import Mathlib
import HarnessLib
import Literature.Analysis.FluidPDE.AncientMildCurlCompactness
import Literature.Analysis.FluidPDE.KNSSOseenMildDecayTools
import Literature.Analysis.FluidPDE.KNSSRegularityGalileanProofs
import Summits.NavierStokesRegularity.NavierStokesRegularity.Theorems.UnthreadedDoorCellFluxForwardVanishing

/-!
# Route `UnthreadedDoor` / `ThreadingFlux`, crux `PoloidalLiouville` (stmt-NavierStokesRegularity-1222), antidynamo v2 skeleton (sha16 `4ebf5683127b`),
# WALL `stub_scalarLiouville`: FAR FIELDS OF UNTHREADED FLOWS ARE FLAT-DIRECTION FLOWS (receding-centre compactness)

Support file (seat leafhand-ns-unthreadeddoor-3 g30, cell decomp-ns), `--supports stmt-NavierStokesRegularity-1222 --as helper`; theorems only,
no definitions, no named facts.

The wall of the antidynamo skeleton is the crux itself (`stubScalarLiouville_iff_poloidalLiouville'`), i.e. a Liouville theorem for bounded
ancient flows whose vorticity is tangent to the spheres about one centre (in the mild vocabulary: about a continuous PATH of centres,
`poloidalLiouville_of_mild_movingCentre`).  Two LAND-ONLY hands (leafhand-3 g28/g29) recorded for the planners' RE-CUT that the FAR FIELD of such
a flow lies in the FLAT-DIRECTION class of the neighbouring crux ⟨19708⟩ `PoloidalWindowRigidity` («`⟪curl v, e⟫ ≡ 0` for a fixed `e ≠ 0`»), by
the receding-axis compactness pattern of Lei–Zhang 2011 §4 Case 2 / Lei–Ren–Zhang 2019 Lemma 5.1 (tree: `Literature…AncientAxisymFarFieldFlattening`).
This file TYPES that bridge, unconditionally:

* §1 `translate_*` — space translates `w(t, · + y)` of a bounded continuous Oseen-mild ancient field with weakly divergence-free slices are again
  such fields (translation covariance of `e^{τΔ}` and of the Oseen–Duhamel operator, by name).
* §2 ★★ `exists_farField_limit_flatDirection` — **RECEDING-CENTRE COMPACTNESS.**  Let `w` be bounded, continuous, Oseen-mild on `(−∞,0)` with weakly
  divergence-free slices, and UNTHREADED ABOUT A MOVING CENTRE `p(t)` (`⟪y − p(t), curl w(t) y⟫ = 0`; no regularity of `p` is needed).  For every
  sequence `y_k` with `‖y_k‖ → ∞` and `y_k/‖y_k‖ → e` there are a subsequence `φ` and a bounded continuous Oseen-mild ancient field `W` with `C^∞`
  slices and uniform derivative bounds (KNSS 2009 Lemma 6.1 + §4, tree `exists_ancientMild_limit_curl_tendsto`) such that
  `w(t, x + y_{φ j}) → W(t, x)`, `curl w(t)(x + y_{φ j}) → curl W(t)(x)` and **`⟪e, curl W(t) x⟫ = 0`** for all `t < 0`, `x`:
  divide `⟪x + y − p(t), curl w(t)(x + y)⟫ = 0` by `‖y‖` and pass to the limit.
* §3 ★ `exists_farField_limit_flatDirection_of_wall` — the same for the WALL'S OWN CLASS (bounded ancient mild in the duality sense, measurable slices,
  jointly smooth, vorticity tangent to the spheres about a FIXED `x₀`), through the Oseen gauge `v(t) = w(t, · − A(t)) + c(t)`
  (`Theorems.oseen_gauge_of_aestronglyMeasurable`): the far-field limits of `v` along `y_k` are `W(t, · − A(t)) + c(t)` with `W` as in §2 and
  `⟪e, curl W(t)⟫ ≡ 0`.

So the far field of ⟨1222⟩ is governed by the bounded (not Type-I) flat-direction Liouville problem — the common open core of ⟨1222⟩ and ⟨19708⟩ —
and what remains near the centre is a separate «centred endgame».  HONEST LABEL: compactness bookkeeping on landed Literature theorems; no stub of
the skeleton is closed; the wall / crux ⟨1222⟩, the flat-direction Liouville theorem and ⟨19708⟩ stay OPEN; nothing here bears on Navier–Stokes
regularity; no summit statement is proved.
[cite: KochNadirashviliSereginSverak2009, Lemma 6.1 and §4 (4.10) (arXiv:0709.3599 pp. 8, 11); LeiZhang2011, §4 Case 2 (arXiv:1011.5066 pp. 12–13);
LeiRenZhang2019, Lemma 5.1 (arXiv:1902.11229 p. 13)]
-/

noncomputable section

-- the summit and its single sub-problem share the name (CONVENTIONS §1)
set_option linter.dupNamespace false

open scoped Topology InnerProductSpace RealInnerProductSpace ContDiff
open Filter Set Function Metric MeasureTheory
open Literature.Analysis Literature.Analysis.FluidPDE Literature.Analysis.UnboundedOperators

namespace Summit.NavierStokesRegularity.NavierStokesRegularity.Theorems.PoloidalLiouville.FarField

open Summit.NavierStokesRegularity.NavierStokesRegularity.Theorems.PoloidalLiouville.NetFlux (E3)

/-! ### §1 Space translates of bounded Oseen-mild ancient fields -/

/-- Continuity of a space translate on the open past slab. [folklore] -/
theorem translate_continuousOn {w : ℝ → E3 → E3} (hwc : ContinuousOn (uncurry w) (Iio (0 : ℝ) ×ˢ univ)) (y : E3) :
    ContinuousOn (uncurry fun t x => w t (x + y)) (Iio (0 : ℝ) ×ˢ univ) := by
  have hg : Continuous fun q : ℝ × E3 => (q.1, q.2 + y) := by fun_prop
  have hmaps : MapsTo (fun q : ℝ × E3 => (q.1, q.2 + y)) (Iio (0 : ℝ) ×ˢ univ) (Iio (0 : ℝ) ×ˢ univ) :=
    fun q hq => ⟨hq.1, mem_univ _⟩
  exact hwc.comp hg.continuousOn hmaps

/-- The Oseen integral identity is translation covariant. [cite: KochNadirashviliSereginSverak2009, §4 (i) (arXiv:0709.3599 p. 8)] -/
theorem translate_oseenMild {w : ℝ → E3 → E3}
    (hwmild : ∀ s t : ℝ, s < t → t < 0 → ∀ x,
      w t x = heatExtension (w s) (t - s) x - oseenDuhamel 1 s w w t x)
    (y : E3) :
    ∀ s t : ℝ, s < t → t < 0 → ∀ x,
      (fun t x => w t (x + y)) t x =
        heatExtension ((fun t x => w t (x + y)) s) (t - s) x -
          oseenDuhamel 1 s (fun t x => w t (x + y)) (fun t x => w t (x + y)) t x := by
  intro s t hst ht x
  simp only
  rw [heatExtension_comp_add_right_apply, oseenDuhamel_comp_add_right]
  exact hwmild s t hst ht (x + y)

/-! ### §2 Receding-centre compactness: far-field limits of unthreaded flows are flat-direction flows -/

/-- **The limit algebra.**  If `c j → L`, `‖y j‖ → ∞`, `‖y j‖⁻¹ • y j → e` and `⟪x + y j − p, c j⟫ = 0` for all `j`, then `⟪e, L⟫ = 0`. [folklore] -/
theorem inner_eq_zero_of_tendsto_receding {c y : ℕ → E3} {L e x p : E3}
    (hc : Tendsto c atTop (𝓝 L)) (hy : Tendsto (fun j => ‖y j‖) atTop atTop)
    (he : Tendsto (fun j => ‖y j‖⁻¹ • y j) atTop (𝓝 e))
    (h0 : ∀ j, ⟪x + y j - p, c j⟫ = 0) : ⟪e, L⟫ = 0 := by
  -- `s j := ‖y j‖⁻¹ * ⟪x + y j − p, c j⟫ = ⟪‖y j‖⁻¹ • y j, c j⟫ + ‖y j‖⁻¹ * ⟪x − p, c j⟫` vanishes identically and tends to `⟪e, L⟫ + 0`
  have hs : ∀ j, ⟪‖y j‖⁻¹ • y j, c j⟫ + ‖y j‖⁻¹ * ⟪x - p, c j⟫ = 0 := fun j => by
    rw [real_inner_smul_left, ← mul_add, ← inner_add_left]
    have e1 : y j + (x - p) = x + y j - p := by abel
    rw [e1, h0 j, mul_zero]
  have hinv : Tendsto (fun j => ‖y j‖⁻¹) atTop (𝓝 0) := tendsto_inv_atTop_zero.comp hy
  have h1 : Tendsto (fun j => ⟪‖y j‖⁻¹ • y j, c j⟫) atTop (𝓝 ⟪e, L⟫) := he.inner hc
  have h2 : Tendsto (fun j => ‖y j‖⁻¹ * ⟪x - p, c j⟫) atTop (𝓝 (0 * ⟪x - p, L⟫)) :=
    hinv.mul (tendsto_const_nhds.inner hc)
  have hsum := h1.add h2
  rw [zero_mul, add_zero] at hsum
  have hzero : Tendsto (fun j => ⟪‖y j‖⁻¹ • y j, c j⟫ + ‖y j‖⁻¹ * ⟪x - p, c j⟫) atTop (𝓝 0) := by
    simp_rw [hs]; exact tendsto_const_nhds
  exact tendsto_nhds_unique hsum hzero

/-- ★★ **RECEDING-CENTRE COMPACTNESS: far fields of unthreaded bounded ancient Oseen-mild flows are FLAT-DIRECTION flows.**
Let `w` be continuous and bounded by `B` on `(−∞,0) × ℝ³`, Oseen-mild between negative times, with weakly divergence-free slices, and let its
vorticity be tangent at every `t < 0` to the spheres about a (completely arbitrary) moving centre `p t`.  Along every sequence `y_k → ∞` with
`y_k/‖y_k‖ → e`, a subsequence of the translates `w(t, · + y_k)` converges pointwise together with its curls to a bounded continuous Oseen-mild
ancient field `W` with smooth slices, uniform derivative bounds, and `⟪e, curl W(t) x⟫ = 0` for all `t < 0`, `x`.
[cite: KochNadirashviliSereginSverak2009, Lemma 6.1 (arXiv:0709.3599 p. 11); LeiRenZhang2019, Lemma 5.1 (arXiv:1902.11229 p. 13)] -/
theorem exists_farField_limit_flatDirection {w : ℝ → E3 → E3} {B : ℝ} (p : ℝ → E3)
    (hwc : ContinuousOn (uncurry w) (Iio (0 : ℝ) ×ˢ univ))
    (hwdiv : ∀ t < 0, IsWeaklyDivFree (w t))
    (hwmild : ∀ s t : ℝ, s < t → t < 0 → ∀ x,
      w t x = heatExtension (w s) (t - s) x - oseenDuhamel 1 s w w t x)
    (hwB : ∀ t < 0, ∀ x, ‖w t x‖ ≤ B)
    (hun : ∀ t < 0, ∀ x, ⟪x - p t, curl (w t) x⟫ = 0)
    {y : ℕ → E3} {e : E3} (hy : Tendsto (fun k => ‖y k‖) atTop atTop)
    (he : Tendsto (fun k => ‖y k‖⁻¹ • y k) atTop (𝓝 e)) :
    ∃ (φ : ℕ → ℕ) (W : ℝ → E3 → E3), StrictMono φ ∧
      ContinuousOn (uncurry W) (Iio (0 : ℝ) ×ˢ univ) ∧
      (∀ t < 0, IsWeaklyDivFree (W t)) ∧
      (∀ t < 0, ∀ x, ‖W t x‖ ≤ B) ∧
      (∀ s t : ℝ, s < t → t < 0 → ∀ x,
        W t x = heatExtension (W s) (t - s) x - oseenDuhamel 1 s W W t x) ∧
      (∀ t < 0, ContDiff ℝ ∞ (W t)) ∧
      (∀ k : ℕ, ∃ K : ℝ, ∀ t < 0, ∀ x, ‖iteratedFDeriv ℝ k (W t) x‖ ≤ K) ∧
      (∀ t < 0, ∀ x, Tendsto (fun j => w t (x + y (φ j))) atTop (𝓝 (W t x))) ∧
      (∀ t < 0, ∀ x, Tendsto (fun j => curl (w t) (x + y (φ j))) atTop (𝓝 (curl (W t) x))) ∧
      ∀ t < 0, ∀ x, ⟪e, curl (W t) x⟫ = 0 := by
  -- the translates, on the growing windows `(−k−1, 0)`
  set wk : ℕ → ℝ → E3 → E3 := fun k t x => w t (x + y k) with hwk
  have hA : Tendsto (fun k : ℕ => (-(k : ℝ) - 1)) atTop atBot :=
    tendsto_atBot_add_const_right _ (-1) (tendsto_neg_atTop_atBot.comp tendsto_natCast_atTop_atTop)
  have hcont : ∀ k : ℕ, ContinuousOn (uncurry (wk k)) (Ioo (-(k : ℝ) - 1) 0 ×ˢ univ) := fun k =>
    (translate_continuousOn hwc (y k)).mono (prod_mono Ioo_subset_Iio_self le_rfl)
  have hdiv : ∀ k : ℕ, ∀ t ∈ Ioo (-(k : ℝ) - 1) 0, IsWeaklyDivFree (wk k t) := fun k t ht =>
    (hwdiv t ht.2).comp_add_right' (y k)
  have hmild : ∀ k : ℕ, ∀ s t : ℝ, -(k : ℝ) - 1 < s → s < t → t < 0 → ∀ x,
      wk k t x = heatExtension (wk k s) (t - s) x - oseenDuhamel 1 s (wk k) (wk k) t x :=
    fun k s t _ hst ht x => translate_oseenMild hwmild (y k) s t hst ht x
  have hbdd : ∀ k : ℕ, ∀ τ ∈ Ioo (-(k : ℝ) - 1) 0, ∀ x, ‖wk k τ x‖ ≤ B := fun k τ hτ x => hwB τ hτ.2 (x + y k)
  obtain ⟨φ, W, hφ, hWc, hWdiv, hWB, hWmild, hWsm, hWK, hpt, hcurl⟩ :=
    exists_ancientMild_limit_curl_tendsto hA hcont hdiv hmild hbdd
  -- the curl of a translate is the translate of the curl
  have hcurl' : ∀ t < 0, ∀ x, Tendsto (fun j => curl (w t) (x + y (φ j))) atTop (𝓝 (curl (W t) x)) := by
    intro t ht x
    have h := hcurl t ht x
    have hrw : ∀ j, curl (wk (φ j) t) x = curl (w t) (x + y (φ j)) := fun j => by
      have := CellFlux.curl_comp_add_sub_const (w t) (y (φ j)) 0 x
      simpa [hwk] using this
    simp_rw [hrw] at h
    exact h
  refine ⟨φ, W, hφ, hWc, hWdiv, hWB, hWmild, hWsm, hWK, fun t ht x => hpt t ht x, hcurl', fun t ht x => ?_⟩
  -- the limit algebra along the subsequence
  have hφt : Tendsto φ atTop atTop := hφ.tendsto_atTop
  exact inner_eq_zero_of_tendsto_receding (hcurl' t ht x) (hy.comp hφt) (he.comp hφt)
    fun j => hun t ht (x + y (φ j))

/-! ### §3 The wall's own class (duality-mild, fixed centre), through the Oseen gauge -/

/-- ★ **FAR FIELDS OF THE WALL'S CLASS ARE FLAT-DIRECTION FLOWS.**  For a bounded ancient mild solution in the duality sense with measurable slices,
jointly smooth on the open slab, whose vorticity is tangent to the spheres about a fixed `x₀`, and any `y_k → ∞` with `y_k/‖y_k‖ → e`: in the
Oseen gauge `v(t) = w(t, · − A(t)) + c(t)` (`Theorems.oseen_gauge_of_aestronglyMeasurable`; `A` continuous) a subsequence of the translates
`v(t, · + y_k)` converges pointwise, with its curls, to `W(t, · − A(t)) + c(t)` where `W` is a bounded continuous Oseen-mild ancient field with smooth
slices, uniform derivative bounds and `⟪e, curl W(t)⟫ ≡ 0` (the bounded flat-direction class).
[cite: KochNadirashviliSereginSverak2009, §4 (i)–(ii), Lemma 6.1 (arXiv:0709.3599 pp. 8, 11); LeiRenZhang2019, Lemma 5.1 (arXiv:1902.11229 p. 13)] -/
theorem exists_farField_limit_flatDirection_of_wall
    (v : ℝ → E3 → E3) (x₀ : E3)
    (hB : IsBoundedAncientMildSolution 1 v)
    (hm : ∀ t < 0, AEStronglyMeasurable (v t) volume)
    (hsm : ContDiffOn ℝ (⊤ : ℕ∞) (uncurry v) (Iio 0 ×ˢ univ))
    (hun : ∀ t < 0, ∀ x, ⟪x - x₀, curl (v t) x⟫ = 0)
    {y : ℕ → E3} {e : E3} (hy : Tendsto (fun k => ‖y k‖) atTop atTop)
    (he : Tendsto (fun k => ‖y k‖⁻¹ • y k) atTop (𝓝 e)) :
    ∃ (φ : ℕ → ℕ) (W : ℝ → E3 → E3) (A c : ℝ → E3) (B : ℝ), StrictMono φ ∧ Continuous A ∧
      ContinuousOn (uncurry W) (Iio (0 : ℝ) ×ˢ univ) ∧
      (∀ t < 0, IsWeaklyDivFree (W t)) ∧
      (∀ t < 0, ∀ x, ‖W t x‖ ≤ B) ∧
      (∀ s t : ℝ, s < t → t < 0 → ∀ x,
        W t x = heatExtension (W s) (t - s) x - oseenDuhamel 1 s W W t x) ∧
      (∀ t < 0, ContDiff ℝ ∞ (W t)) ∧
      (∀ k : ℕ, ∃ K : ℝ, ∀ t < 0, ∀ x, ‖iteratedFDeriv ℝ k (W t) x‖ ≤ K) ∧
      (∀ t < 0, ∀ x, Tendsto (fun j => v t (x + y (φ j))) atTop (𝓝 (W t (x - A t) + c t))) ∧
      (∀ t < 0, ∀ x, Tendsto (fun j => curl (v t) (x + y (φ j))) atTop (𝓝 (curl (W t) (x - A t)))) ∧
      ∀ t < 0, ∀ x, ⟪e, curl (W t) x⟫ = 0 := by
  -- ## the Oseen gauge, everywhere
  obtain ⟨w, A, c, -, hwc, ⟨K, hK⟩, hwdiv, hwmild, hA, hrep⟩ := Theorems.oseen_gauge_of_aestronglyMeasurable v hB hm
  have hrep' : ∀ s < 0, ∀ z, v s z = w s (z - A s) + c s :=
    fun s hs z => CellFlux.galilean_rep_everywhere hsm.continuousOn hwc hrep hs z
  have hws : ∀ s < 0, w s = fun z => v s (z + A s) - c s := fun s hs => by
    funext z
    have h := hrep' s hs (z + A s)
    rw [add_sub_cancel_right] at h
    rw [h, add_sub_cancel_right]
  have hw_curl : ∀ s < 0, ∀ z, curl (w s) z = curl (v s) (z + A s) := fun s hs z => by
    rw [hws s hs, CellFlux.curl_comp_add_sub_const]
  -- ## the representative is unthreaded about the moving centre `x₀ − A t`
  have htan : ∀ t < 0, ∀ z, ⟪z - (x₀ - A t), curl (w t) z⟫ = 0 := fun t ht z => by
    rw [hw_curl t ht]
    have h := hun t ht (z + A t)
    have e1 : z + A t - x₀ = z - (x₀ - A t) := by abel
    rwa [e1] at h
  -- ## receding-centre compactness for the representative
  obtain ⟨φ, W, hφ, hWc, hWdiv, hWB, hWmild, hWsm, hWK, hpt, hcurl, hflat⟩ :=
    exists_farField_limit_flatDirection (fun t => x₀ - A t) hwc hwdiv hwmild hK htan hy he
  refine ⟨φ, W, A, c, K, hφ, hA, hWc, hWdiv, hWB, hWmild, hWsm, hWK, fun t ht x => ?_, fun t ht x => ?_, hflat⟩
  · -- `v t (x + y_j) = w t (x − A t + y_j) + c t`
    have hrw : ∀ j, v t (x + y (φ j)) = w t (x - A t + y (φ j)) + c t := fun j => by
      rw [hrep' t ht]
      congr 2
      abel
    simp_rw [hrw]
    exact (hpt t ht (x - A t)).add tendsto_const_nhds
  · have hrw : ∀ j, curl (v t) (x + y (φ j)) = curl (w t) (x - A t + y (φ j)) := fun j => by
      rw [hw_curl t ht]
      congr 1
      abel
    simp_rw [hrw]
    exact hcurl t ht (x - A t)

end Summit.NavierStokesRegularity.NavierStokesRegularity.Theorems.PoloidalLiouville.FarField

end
...
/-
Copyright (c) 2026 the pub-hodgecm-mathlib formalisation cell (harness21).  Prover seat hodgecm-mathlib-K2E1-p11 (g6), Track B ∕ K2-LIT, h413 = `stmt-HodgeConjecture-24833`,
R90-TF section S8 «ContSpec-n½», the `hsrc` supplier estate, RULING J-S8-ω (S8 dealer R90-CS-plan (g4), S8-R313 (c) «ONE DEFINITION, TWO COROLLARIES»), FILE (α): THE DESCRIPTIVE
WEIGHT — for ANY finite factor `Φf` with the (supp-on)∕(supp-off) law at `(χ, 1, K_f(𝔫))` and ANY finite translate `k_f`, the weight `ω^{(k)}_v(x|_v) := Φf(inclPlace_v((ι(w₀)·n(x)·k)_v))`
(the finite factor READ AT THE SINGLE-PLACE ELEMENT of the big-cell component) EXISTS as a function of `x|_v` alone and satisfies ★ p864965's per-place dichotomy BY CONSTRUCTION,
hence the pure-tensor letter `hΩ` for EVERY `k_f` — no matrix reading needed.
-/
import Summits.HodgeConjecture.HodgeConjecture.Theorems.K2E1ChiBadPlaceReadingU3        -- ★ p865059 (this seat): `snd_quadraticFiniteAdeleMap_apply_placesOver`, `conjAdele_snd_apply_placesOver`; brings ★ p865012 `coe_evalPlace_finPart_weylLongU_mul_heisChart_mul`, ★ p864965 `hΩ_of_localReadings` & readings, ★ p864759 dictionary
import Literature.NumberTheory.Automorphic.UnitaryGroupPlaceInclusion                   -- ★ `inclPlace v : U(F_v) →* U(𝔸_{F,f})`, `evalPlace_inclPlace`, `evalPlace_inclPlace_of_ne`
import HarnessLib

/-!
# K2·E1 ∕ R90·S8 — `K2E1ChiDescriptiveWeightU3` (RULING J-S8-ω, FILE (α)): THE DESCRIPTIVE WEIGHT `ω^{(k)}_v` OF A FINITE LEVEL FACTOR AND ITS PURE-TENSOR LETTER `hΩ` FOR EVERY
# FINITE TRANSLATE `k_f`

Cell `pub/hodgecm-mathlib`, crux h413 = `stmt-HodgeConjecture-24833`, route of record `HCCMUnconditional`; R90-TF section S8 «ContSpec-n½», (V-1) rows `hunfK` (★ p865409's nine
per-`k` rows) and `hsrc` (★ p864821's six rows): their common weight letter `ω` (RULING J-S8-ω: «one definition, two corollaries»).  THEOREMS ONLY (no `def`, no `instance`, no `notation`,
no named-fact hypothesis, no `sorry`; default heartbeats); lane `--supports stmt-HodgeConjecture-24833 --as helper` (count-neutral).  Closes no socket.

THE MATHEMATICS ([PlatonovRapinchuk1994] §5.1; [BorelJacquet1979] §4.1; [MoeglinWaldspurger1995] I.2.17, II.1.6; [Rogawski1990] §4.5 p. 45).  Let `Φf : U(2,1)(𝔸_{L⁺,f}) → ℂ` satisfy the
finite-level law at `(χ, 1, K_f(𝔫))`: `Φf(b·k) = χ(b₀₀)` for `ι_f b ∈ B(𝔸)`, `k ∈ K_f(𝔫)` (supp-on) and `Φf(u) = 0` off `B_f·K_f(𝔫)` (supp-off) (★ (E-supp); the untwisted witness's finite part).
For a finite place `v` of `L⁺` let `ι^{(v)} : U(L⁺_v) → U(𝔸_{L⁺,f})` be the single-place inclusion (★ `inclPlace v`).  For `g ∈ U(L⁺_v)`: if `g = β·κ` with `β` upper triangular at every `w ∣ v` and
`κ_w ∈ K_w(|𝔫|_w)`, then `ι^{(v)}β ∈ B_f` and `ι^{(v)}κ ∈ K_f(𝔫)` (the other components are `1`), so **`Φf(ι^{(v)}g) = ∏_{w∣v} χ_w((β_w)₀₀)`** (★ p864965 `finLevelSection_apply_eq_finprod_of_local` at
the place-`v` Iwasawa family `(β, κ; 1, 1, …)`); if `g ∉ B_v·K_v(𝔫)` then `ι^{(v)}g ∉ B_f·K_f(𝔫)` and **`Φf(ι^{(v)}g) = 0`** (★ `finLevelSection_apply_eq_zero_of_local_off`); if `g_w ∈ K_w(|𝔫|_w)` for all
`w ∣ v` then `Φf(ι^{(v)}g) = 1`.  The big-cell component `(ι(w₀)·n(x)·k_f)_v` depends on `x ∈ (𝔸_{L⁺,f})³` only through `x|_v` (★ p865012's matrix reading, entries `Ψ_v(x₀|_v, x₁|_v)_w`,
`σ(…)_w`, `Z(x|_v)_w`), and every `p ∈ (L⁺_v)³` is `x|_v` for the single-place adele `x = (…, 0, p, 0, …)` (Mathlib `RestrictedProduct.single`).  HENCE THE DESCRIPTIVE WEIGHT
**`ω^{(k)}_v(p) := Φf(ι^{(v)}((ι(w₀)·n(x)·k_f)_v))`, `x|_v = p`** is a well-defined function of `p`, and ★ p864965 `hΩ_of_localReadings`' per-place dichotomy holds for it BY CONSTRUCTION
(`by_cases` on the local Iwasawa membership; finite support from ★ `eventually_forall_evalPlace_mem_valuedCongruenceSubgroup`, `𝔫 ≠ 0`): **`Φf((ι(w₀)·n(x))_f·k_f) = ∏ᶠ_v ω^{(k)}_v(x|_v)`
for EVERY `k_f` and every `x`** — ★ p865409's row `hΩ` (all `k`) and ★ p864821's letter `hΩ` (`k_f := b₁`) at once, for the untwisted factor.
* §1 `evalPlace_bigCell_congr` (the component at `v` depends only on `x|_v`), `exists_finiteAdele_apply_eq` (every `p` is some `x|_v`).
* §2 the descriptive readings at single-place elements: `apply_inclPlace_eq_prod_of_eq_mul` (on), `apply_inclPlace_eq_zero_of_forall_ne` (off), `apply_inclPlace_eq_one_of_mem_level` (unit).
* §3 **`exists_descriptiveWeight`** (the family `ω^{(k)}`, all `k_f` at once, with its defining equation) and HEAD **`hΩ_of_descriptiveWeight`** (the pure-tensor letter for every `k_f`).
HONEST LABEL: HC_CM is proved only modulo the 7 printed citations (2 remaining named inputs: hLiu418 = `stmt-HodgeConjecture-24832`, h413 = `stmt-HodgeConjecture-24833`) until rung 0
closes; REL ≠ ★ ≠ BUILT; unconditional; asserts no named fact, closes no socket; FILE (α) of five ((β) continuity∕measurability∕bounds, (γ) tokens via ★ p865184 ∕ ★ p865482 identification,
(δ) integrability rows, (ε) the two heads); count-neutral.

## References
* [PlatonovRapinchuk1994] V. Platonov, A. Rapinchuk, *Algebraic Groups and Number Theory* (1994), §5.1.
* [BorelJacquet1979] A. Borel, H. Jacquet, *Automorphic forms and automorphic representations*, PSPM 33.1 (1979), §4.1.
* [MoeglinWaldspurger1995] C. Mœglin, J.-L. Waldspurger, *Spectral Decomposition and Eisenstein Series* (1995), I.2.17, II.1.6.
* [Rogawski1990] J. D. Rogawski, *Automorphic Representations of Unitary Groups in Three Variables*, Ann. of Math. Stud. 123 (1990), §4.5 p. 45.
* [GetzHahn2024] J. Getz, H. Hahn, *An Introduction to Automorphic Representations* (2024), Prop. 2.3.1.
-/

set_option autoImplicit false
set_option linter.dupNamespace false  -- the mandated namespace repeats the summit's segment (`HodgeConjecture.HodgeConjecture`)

Task requirements:
Among the records, find all lines that include the string "leafhand" and return them.

Task solution:
Support file (seat leafhand-ns-unthreadeddoor-3 g30, cell decomp-ns), `--supports stmt-NavierStokesRegularity-1222 --as helper`; theorems only,
`poloidalLiouville_of_mild_movingCentre`).  Two LAND-ONLY hands (leafhand-3 g28/g29) recorded for the planners' RE-CUT that the FAR FIELD of such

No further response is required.